I worked on the poems for six years. Keenly aware that Martin herself avoided autobiographical narrative in her writing and representation in her visual work, I couldn’t help but think that chronic illness seemed the perfect fusion of autobiography and formal abstraction. Pain was largely wordless, but it was also my life—a somatic texture in which illness became a chronic duration and duration (time) became texture (form). And things anyways happened. Over those six years, I got access to public health care and exhausted my treatment options without getting a diagnosis, I started seeing a Chinese medical practitioner for herbs and acupuncture (which helped), and I also started a meditation practice (which helped). But I remained ill. And I kept returning to Martin and her work, even going to museums, libraries, and archives to get “closer” to her, the way young curators and artists had once sought her out in the desert of New Mexico.

Eventually I realized I’d been looking for someone or something to help me change my life. I’d been seeking healers and teachers, some of whom did in fact help, some of whom didn’t. Eventually I ended up in the hospital (again) and realized help might not be coming, at least not in the form I’d wanted. Lying on the gurney, I asked: What’s the right attitude toward suffering? An answer came: It neither lies to you nor makes you suffer more.
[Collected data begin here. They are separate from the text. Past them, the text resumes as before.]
import Summits.QuantumFields.YangMills.Theorems.BalabanUVNodesN12BillH12ForStub1VWK1AxV11OfJunctionRowsWindowLocal
import Summits.QuantumFields.YangMills.Theorems.BalabanUVNodesN12AtRecord13Prop1KnitThm1MemGuardedRowsDatumScaleLettersDischargedAtLengthOfRegNameAndStepOfRecordTermPinnedAx
import Literature.Analysis.Convex.SchauderFixedPoint
import Mathlib.Topology.Algebra.Group.Pointwise
import Mathlib.Analysis.Normed.Module.Basic
import HarnessLib

/-!
# Nakao's numerical verification principle for fixed-point equations `u = F(u)`

Topic `Literature/Analysis/ValidatedNumerics` (everything PROVED; no definitions, no named facts).
The functional-analytic soundness statement behind Nakao's finite-element verification methods
for semilinear elliptic boundary value problems (FN-Int / FN-Norm), M. T. Nakao, *Numerical
verification methods for solutions of ordinary and partial differential equations*, Numer. Funct.
Anal. Optim. 22 (2001) §3 [Nakao2001], and M. T. Nakao, Y. Watanabe, NOLTA 2 (2011) §2.4–§3.1
[NakaoWatanabe2011]. AS PRINTED (Nakao 2001, §3, (3.6)–(3.9), p. 329): the boundary value problem is
rewritten as `u = F(u)` with `F := K f` a compact map on `X = H¹₀(Ω)`; "if we find a nonempty,
bounded, convex and closed subset `U` in `H¹₀` satisfying `F(U) = {F(u) | u ∈ U} ⊂ U` (3.7), then by
the Schauder fixed point theorem, there exists an element `u ∈ F(U)` such that `u = F(u)`. Usually,
we choose such a set, which is referred a candidate set of solutions, of the form `U = U_h ⊕ U_⊥`,
where `U_h ⊂ S_h` and `U_⊥ ⊂ S_h^⊥`. Then, the verification condition can be written as
`P_h F(U) ⊂ U_h`, `(I − P_h) F(U) ⊂ U_⊥` (3.8) … `R(F(U)) := P_h F(U)` [the rounding] and
`RE(F(U)) := (I − P_h) F(U)` [the rounding error] … Then (3.8) implies that
`R(F(U)) ⊕ RE(F(U)) ⊂ U` (3.9), which is the basic principle of our verification method. The set
`U_h` is taken to be a set of linear combinations of base functions in `S_h` with interval
coefficients, while `U_⊥` a ball in `S_h^⊥`" — (3.11): `U_⊥ = {φ ∈ S_h^⊥ : ‖φ‖_{H¹₀} ≤ α}`; and the
computable Theorem 3.1 (p. 331, with (3.18) `β := C₀ h · sup_{u ∈ U} ‖f(u)‖_{L²}`): "if
`B_i ⊂ u_i + A_i`, `i = 1, …, n`, and `β ≤ α` hold, then there exists a solution `u` of `u = F(u)`
in `U`", the bound `β ≤ α` giving `(I − P_h)F(U) ⊂ U_⊥` through the constructive a priori estimate
`‖Kψ − P_h Kψ‖_{H¹₀} ≤ C₀ h ‖ψ‖_{L²}` ((3.3)/(3.13); NOLTA 2011 (8) and Thm 1, §3.1). The same
principle with the Newton-like compact operator `T` in place of `F` is NOLTA 2011 §2.4 (16)–(17):
"the Schauder fixed-point theorem asserts that if for a nonempty, bounded, convex and closed set
`U ⊂ H¹₀(Ω)`, `TU ⊂ U` holds, then there exists a fixed-point of `T` in `U` … If a candidate set `U`
is chosen such as [`U = U_h ⊕ [α]`] then the verification condition `TU ⊂ U` can be written by
[`P_h TU ⊂ U_h`, `(I − P_h)TU ⊂ [α]`]".

We state the principle ABSTRACTLY, for a real normed space `X`, any map `P : X → X` in the role of
the projection `P_h` (only the ball form uses that `P` is an idempotent continuous linear map, to
say "`S_h^⊥`" as `ker P`), a compact convex finite part `U_h` (in the method: interval coefficients
on a finite basis, a compact subset of `S_h`) and a closed convex infinite part `U_⊥`; `U_h ⊕ U_⊥` is
the Minkowski sum `U_h + U_⊥`, which is closed because `U_h` is compact, and compactness of `F` on
`U` is the hypothesis `IsCompact (closure (F '' U))` (in the method: `K = (−Δ)⁻¹ : L² → H¹₀` compact,
Rellich). The proofs are one application of the tree's Schauder theorem
`Literature.Analysis.Convex.exists_fixedPoint_of_isCompact_closure`.

## Main results (all in `Literature.Analysis.ValidatedNumerics`)

* `mapsTo_add_of_split` — (3.8) ⟹ (3.9): `P F(U) ⊆ U_h`, `(I − P)F(U) ⊆ U_⊥` ⟹ `F(U) ⊆ U_h + U_⊥`.
* `exists_fixedPoint_of_projectionSplit` — **the principle**: `U_h` nonempty compact convex, `U_⊥`
  nonempty closed convex, `F` continuous and compact on `U = U_h + U_⊥` with (3.8) ⟹ `∃ u ∈ U, F u = u`.
* `exists_fixedPoint_of_projectionSplit_ball` — the form with `U_⊥ = {φ : P φ = 0, ‖φ‖ ≤ α}` (3.11)
  for an idempotent continuous linear `P`, the rounding-error condition being `‖F u − P (F u)‖ ≤ α`.
* `norm_sub_apply_comp_le` — the a priori estimate `‖Kψ − P Kψ‖ ≤ C‖ψ‖` and `‖f u‖ ≤ M` on `U` give
  `‖F u − P (F u)‖ ≤ C M` for `F = K ∘ f` (the mechanism of Nakao 2001 Thm 3.1 / NOLTA 2011 Thm 1).
* `exists_fixedPoint_of_aprioriEstimate` — **abstract Theorem 3.1**: `F = K ∘ f`, `K` compact,
  `f(U)` bounded by `M`, rounding `P F(U) ⊆ U_h`, and `C · M ≤ α` ⟹ a solution of `u = F(u)` in
  `U = U_h + {φ : P φ = 0, ‖φ‖ ≤ α}`.

What is NOT here: the finite-element layer (the spaces `H¹₀`, `S_h`, the Ritz projection, the
constants `C(h) = h/π, h/(2π), 0.493 h`, the interval linear system `G · (B_i) = b` of Theorem 3.1 /
NOLTA Thm 2) — these instantiate `P`, `K`, `C`, `U_h` and are the client's computation; and the
local-uniqueness (Banach/Newton–Kantorovich, FN-NK / IN-Linz) variants (see
`Literature/Analysis/Calculus/PlumExistenceEnclosure.lean`, `RadiiPolynomial.lean`).

## References

* [Nakao2001] M. T. Nakao, *Numerical verification methods for solutions of ordinary and partial
  differential equations*, Numer. Funct. Anal. Optim. 22 (2001) 321–356, §3 (3.6)–(3.11), Thm 3.1.
  doi:10.1081/NFA-100105107 (held: `paper:doi-10-1081-nfa-100105107`, pp. 9–11).
* [NakaoWatanabe2011] M. T. Nakao, Y. Watanabe, *Numerical verification methods for solutions of
  semilinear elliptic boundary value problems*, NOLTA IEICE 2 (2011) 2–31, §2.4 (16)–(17), §3.1 Thm 1.
  doi:10.1587/nolta.2.2 (held: `paper:doi-10-1587-nolta-2-2`, chunks 13–16).
* [GilbargTrudinger2001] for Schauder's theorem (via `Literature.Analysis.Convex.SchauderFixedPoint`).
-/

noncomputable section

open Set Metric

open scoped Pointwise Topology

namespace Literature.Analysis.ValidatedNumerics

variable {X : Type*} [NormedAddCommGroup X] [NormedSpace ℝ X]

omit [NormedSpace ℝ X] in
/-- **(3.8) implies (3.9).** If the "rounding" `P (F u)` lies in `U_h` and the "rounding error"
`F u − P (F u)` lies in `U_⊥` for every `u ∈ U`, then `F` maps `U` into `U_h + U_⊥`
(Nakao 2001, §3: "(3.8) implies that `R(F(U)) ⊕ RE(F(U)) ⊂ U` (3.9)"). Here `P` is any map.
[cite: Nakao2001, §3 (3.8)–(3.9)] -/
theorem mapsTo_add_of_split (P : X → X) {U Uh Ut : Set X} {F : X → X}
    (hR : ∀ u ∈ U, P (F u) ∈ Uh) (hRE : ∀ u ∈ U, F u - P (F u) ∈ Ut) :
    MapsTo F U (Uh + Ut) := by
  intro u hu
  have : F u = P (F u) + (F u - P (F u)) := by abel
  rw [this]
  exact Set.add_mem_add (hR u hu) (hRE u hu)

omit [NormedSpace ℝ X] in
/-- The candidate set `U_h + U_⊥` is closed when `U_h` is compact and `U_⊥` is closed. [folklore] -/
private theorem isClosed_add_of_isCompact {Uh Ut : Set X} (hUh : IsCompact Uh) (hUt : IsClosed Ut) :
    IsClosed (Uh + Ut) :=
  hUt.add_left_of_isCompact hUh

/-- **Nakao's verification principle** (Nakao 2001 §3 (3.7)–(3.9); Nakao–Watanabe 2011 §2.4
(16)–(17)), abstract form. Let `X` be a real normed space, `P : X → X` any map (the projection
`P_h` onto the finite element space `S_h`), `U_h` a nonempty compact convex set (the finite part:
interval coefficients on a basis of `S_h`), `U_⊥` a nonempty closed convex set (the infinite part),
and `U = U_h + U_⊥` the candidate set. If `F` is continuous on `U` with `closure F(U)` compact
(`F` "a compact map") and the verification condition (3.8) holds — `P (F u) ∈ U_h` and
`F u − P (F u) ∈ U_⊥` for all `u ∈ U` — then `F(U) ⊆ U` and, by the Schauder fixed point theorem,
`F` has a fixed point in `U`: "there exists an element `u ∈ F(U)` such that `u = F(u)`".
[cite: Nakao2001, §3 (3.7)–(3.9)] -/
theorem exists_fixedPoint_of_projectionSplit (P : X → X) {Uh Ut : Set X}
    (hUhc : IsCompact Uh) (hUhconv : Convex ℝ Uh) (hUhne : Uh.Nonempty)
    (hUtcl : IsClosed Ut) (hUtconv : Convex ℝ Ut) (hUtne : Ut.Nonempty)
    {F : X → X} (hF : ContinuousOn F (Uh + Ut)) (hcomp : IsCompact (closure (F '' (Uh + Ut))))
    (hR : ∀ u ∈ Uh + Ut, P (F u) ∈ Uh) (hRE : ∀ u ∈ Uh + Ut, F u - P (F u) ∈ Ut) :
    ∃ u ∈ Uh + Ut, F u = u :=
  Literature.Analysis.Convex.exists_fixedPoint_of_isCompact_closure (hUhconv.add hUtconv)
    (isClosed_add_of_isCompact hUhc hUtcl) (hUhne.add hUtne) hF (mapsTo_add_of_split P hR hRE)
    hcomp

/-- The fixed point produced by `exists_fixedPoint_of_projectionSplit` lies in `F(U)`, as Nakao
states it ("there exists an element `u ∈ F(U)` such that `u = F(u)`"); recorded for faithfulness.
[cite: Nakao2001, §3 (3.7)] -/
theorem exists_fixedPoint_mem_image_of_projectionSplit (P : X → X) {Uh Ut : Set X}
    (hUhc : IsCompact Uh) (hUhconv : Convex ℝ Uh) (hUhne : Uh.Nonempty)
    (hUtcl : IsClosed Ut) (hUtconv : Convex ℝ Ut) (hUtne : Ut.Nonempty)
    {F : X → X} (hF : ContinuousOn F (Uh + Ut)) (hcomp : IsCompact (closure (F '' (Uh + Ut))))
    (hR : ∀ u ∈ Uh + Ut, P (F u) ∈ Uh) (hRE : ∀ u ∈ Uh + Ut, F u - P (F u) ∈ Ut) :
    ∃ u ∈ F '' (Uh + Ut), F u = u := by
  obtain ⟨u, hu, hfix⟩ :=
    exists_fixedPoint_of_projectionSplit P hUhc hUhconv hUhne hUtcl hUtconv hUtne hF hcomp hR hRE
  exact ⟨u, ⟨u, hu, hfix⟩, hfix⟩

/-! ### The infinite part as a ball in `ker P` (Nakao 2001 (3.11); Nakao–Watanabe 2011 (16)) -/

/-- The infinite part `U_⊥ = {φ : P φ = 0, ‖φ‖ ≤ α}` ("a ball in `S_h^⊥`", Nakao 2001 (3.11);
`[α]` of Nakao–Watanabe 2011 (16)) is closed, convex and (for `α ≥ 0`) nonempty, for a continuous
linear `P`. [cite: Nakao2001, §3 (3.11)] -/
theorem kerBall_closed_convex_nonempty (P : X →L[ℝ] X) {α : ℝ} (hα : 0 ≤ α) :
    IsClosed {φ : X | P φ = 0 ∧ ‖φ‖ ≤ α} ∧ Convex ℝ {φ : X | P φ = 0 ∧ ‖φ‖ ≤ α} ∧
      ({φ : X | P φ = 0 ∧ ‖φ‖ ≤ α}).Nonempty := by
  have hset : {φ : X | P φ = 0 ∧ ‖φ‖ ≤ α} =
      ((LinearMap.ker (P : X →ₗ[ℝ] X) : Submodule ℝ X) : Set X) ∩ closedBall 0 α := by
    ext φ
    simp
  refine ⟨?_, ?_, ⟨0, by simp [hα]⟩⟩
  · rw [hset]
    exact (P.isClosed_ker).inter isClosed_closedBall
  · rw [hset]
    exact (LinearMap.ker (P : X →ₗ[ℝ] X)).convex.inter (convex_closedBall 0 α)

/-- **Nakao's verification principle, ball form of the infinite part.** Let `P : X →L[ℝ] X` be an
idempotent continuous linear map (the projection `P_h` onto `S_h`; `ker P` plays `S_h^⊥`), `U_h` a
nonempty compact convex set, `α ≥ 0`, and `U = U_h + [α]` with `[α] = {φ : P φ = 0, ‖φ‖ ≤ α}`
(Nakao 2001 (3.11), Nakao–Watanabe 2011 (16)). If `F` is continuous and compact on `U`,
`P (F u) ∈ U_h` for all `u ∈ U` (rounding, first half of (3.8)/(17)) and `‖F u − P (F u)‖ ≤ α` for
all `u ∈ U` (rounding error, second half), then `u = F(u)` has a solution in `U`.
[cite: Nakao2001, §3 (3.8)–(3.11)] -/
theorem exists_fixedPoint_of_projectionSplit_ball (P : X →L[ℝ] X) (hP : ∀ x, P (P x) = P x)
    {Uh : Set X} (hUhc : IsCompact Uh) (hUhconv : Convex ℝ Uh) (hUhne : Uh.Nonempty)
    {α : ℝ} (hα : 0 ≤ α) {F : X → X}
    (hF : ContinuousOn F (Uh + {φ : X | P φ = 0 ∧ ‖φ‖ ≤ α}))
    (hcomp : IsCompact (closure (F '' (Uh + {φ : X | P φ = 0 ∧ ‖φ‖ ≤ α}))))
    (hR : ∀ u ∈ Uh + {φ : X | P φ = 0 ∧ ‖φ‖ ≤ α}, P (F u) ∈ Uh)
    (hRE : ∀ u ∈ Uh + {φ : X | P φ = 0 ∧ ‖φ‖ ≤ α}, ‖F u - P (F u)‖ ≤ α) :
    ∃ u ∈ Uh + {φ : X | P φ = 0 ∧ ‖φ‖ ≤ α}, F u = u := by
  obtain ⟨hcl, hconv, hne⟩ := kerBall_closed_convex_nonempty P hα
  refine exists_fixedPoint_of_projectionSplit P hUhc hUhconv hUhne hcl hconv hne hF hcomp hR ?_
  intro u hu
  refine ⟨?_, hRE u hu⟩
  rw [map_sub, hP, sub_self]

/-! ### The computable condition for the infinite part (Nakao 2001 Thm 3.1; NOLTA 2011 Thm 1) -/

omit [NormedSpace ℝ X] in
/-- **Mechanism of the infinite-part criterion.** If `F = K ∘ f` where the "solution operator" `K`
satisfies the constructive a priori estimate `‖K ψ − P (K ψ)‖ ≤ C ‖ψ‖` for all `ψ` (Nakao 2001
(3.3)/(3.13): `‖φ − P_h φ‖_{H¹₀} ≤ C₀ h ‖Δφ‖`; Nakao–Watanabe 2011 (8): `C(h)`), `0 ≤ C`, and
`‖f u‖ ≤ M` for `u ∈ U`, then the rounding error satisfies `‖F u − P (F u)‖ ≤ C · M` on `U`
(so `β := C · sup_U ‖f u‖ ≤ α` puts it in the ball `[α]`, Nakao 2001 (3.18)–(3.19)).
[cite: Nakao2001, §3 (3.13), (3.18)] -/
theorem norm_sub_apply_comp_le {Y : Type*} [NormedAddCommGroup Y] (P : X → X) {K : Y → X}
    {C : ℝ} (hC : 0 ≤ C) (hK : ∀ ψ, ‖K ψ - P (K ψ)‖ ≤ C * ‖ψ‖) {f : X → Y} {U : Set X} {M : ℝ}
    (hM : ∀ u ∈ U, ‖f u‖ ≤ M) {u : X} (hu : u ∈ U) :
    ‖K (f u) - P (K (f u))‖ ≤ C * M :=
  (hK (f u)).trans (mul_le_mul_of_nonneg_left (hM u hu) hC)

/-- **Nakao's Theorem 3.1 (abstract form of the FN-Int criterion).** Let `P : X →L[ℝ] X` be an
idempotent continuous linear map (`P_h`), `K : Y → X` a compact map (bounded sets to relatively
compact sets; `K = (−Δ)⁻¹ : L² → H¹₀`) that is continuous and satisfies the a priori estimate
`‖K ψ − P (K ψ)‖ ≤ C ‖ψ‖` (`C = C₀ h`), `f : X → Y` continuous on the candidate set
`U = U_h + [α]`, `[α] = {φ : P φ = 0, ‖φ‖ ≤ α}`, with `‖f u‖ ≤ M` on `U`, and `F = K ∘ f`. If the
rounding condition `P (F u) ∈ U_h` holds on `U` (Nakao: `B_i ⊂ u_i + A_i`, `i = 1, …, n`, for the
interval solution `(B_i)` of `G · (B_i) = b`) and `β = C · M ≤ α`, "then there exists a solution `u`
of `u = F(u)` in `U`" (Nakao 2001, Thm 3.1, p. 331; Nakao–Watanabe 2011 Thm 1 + Thm 2 ⟹ (17)).
[cite: Nakao2001, Thm 3.1] -/
theorem exists_fixedPoint_of_aprioriEstimate {Y : Type*} [NormedAddCommGroup Y]
    (P : X →L[ℝ] X) (hP : ∀ x, P (P x) = P x) {K : Y → X} (hKc : Continuous K)
    (hKcomp : ∀ s : Set Y, Bornology.IsBounded s → IsCompact (closure (K '' s)))
    {C : ℝ} (hC : 0 ≤ C) (hK : ∀ ψ, ‖K ψ - P (K ψ)‖ ≤ C * ‖ψ‖)
    {Uh : Set X} (hUhc : IsCompact Uh) (hUhconv : Convex ℝ Uh) (hUhne : Uh.Nonempty)
    {α : ℝ} (hα : 0 ≤ α) {f : X → Y} (hf : ContinuousOn f (Uh + {φ : X | P φ = 0 ∧ ‖φ‖ ≤ α}))
    {M : ℝ} (hM : ∀ u ∈ Uh + {φ : X | P φ = 0 ∧ ‖φ‖ ≤ α}, ‖f u‖ ≤ M)
    (hR : ∀ u ∈ Uh + {φ : X | P φ = 0 ∧ ‖φ‖ ≤ α}, P (K (f u)) ∈ Uh) (hβ : C * M ≤ α) :
    ∃ u ∈ Uh + {φ : X | P φ = 0 ∧ ‖φ‖ ≤ α}, K (f u) = u := by
  set U : Set X := Uh + {φ : X | P φ = 0 ∧ ‖φ‖ ≤ α} with hU
  -- `F = K ∘ f` is continuous on `U` and compact there (`f(U)` is bounded)
  have hF : ContinuousOn (fun u => K (f u)) U := hKc.comp_continuousOn hf
  have hbdd : Bornology.IsBounded (f '' U) :=
    isBounded_iff_forall_norm_le.2 ⟨M, fun y ⟨u, hu, hy⟩ => hy ▸ hM u hu⟩
  have hcomp : IsCompact (closure ((fun u => K (f u)) '' U)) := by
    have : (fun u => K (f u)) '' U = K '' (f '' U) := by
      rw [Set.image_image]
    rw [this]
    exact hKcomp _ hbdd
  exact exists_fixedPoint_of_projectionSplit_ball P hP hUhc hUhconv hUhne hα hF hcomp hR
    fun u hu => (norm_sub_apply_comp_le P hC hK hM hu).trans hβ

end Literature.Analysis.ValidatedNumerics

end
And more than my own suffering I heard the man in the room next to me weeping as a doctor drained his wound. When I stopped wanting a teacher, when I stopped waiting for an end to suffering, my life did change. I did in fact suffer less. When I gave up the illusion of salvation, I found a modicum of rest and some room for the experience of joy. When I stopped needing Martin to help me, I could finally look at her work in companionable awe.



1 comment:

theresa said...

This is a fascinating review (and introduction). Will look for this book -- and the others too. Thanks for alerting readers to Brian's work.